Утром, до начала выступления и атаки, он не захотел отправляться в лазарет, хотя рана сильно и ровно болела. Он не колебался ни секунды, и напрасно Евтич по-родственному уговаривал его, а Бора Валет в ярости поминал всех, кого мог, ругал его и поносил, а перед уходом к своему взводу хулигански и мастерски выпустил в него презрительную струйку слюны и, пригнувшись, стремительно исчез в лесу. Больше они не видели друг друга. Рота двинулась вперед, к вершине Большого Сувобора, батальон развернулся, полк петлял по лесу, преодолевал овраги, поднимался на склоны и откосы, тесня противника огнем и штыком. Пленных, как стадо, гнали за собою — два солдата охраны на пятьдесят человек, — и так до сумерек; на вершине Большого Сувобора их встретили несколько пулеметов, зарывшихся в землю и поддерживаемых огнем двух батарей.

Батальон застрял на опушке редкого букового леса в своих же мелких, покинутых несколько дней назад окопах, где еще лежали замерзшие трупы сербских солдат, даже снег не успел их засыпать. Неприятель не давал приподнять голову, бил в затылок.

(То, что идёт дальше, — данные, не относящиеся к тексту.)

/-- **TOOL, LANDED (N1'): the SHARPNESS CERTIFICATE.** At `R = A_P` (finitely generated `A` over a field `k`,
inside `K = Frac A` of characteristic `p ≥ 3`): if `R` contains `z, x, y, t, e₁, e₂` with
`t^p = z x^p + z² y^p + e₁ x^p + e₂ y^p`, `x, y ≠ 0`, `x, y, e₁, e₂ ∈ 𝔪_R`, and the residue of `z` is
NOT a `p`-th power in `κ(R)`, then the third disjunct of `SepExcAt` FAILS at `R`: by T6
(`ModelValuation.stub_sepAbhyankarPlace_of_model`) a model would give a valuation ring `O ⊇ R`
dominating it with `κ(O)/κ(R)` formally smooth, by N1 `z̄` becomes a `p`-th power `ū^p` in `κ(O)`,
and then `(1, ū)` is `κ(R)`-independent with `κ(R)`-dependent `p`-th powers `(1, z̄)` — MacLane's
condition, which formal smoothness implies (`linearIndepOn_pow_of_formallySmooth`), is violated.
Instance: the normal 3-fold `t^p = z x^p + z² y^p + x^{p+1} + y^{p+1}` over a perfect `k` is sharp
along the `z`-axis — question (Q) of `prank1-analysis.md` is POSITIVE and the `d = 3` hypothesis of
T8 fails. [cite: BenitoPiltantReguera2022, Ex. 6.3 (method); Matsumura1987, Thm. 26.9] -/
theorem stub_not_model_of_sharpRelation {k A K R : Type} [Field k]
    [CommRing A] [Algebra k A] [Algebra.FiniteType k A] [Field K] [Algebra k K] [Algebra A K]
    [IsScalarTower k A K] [IsFractionRing A K] [CommRing R] [IsLocalRing R] [Algebra A R]
    [Algebra R K] [IsScalarTower A R K] (P : Ideal A) [P.IsPrime] [IsLocalization.AtPrime R P]
    (p : ℕ) [Fact p.Prime] [CharP K p] (hp : 3 ≤ p) (z x y t e₁ e₂ : R)
    (hrel : t ^ p = z * x ^ p + z ^ 2 * y ^ p + e₁ * x ^ p + e₂ * y ^ p)
    (hx0 : algebraMap R K x ≠ 0) (hy0 : algebraMap R K y ≠ 0)
    (hx : x ∈ IsLocalRing.maximalIdeal R) (hy : y ∈ IsLocalRing.maximalIdeal R)
    (he₁ : e₁ ∈ IsLocalRing.maximalIdeal R) (he₂ : e₂ ∈ IsLocalRing.maximalIdeal R)
    (hz : ∀ r : R, IsLocalRing.residue R r ^ p ≠ IsLocalRing.residue R z) :
    ¬ ∃ (s : Finset K) (𝔮 : Ideal (Algebra.adjoin R (s : Set K))) (_ : 𝔮.IsPrime)
      (hle : IsLocalRing.maximalIdeal R ≤ 𝔮.comap (algebraMap R (Algebra.adjoin R (s : Set K)))),
      IsRegularLocalRing (Localization.AtPrime 𝔮) ∧
        ∃ g : Algebra.adjoin R (s : Set K), g ∉ 𝔮 ∧
          @Algebra.Smooth (R ⧸ IsLocalRing.maximalIdeal R) _
            (Localization.Away (Ideal.Quotient.mk 𝔮 g)) _
            ((algebraMap _ (Localization.Away (Ideal.Quotient.mk 𝔮 g))).comp
              (Ideal.quotientMap 𝔮 (algebraMap R (Algebra.adjoin R (s : Set K))) hle)).toAlgebra :=
  SharpCertificate.stub_not_model_of_sharpRelation (k := k) P p hp z x y t e₁ e₂ hrel hx0 hy0 hx hy he₁ he₂ hz

end Summit.ResolutionOfSingularities.ResolutionOfSingularities.Cruxes.SepExcModels.Lines.Birth

end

Данило не мог оставаться в траншее, не мог лежать, рука болела. Сидя на корточках под толстым буком, он не сводил глаз со снежной целины, которую нужно было преодолеть под огнем, достигнуть старых елей на вершине, словно подвешенных за макушки к низкому, хмурому небу. Самая большая, самая красивая — на самой вершине, темным острым треугольником вонзилась она в небо, и лишь нижние ее ветки согнулись под тяжестью снега. Добраться бы до нее, улечься под нею и вдыхать аромат смолистого ствола. Играть ее шишками. Левой рукой нельзя — он посмотрел на распухшие, посиневшие пальцы. И опять на елку-красавицу, подвешенную к облаку. К звезде. К луне. Лежать на ее опавшей хвое и слушать ветер. Целую ночь пролежать в одиночестве под этой елью. Бора Валет разозлился, пусть сегодня ночью я буду один. Буду слушать свист ветра в ее ветвях. Томное, тоскующее дыхание во тьме. Как в первую ночь на Малене с Казановой, Молекулой, Тричко… Половина нас уже мертвы. А что будет, пока дойдем до Дрины? Утром, на заре, напишу письмецо домой. Он смотрел на своих солдат: прицеливаются не торопясь, работают серьезно. И молчат. Лес гудит, стонут оставленные снарядами воронки. С полудня сражение поднялось высоко, идет уже в самых облаках. Перевел глаза на ель. Одиннадцать их там, но ни у одной, кроме этой, нет столь совершенной формы, и ни одной такой высокой, как эта, его.

— Протич! — откуда-то сзади из-за дерева окликнул ротный. — Батальон атакует. Наша рота идет прямо вон на те ели.

— Чудесно!

— Что чудесно?

— Чудесно, что мы первыми достигнем этих елок.

Ротный, хмурясь, не сводил с него глаз.

— Я не шучу. Взгляните на ту красавицу в середине! Представьте себе… Воистину было бы прекрасно, если б война закончилась атакой на эти ели. Взятием елей. Извините, что-то нашло на меня.

— Ты, Протич, передай взвод капралу Пауну, а сам побудь здесь, пока дело не сделаем.

— Ни в коем случае, господин подпоручик. Я сам поведу свой взвод.

Лицо Евтича исчезло за деревом. Он считает меня несерьезным. Бора Валет думает, будто я хвастун и честолюбец. Что с ними сегодня, какая муха их укусила? Подул сильный ветер. Завыли обнаженные ветки. Где-то совсем рядом скрипела сухая ветка, точно как в ту ночь на Малене, когда он исповедовался Боре, их засыпал снег, а из оврага дезертиры уговаривали солдат разбегаться подомам. Вершины елей словно покачнулись.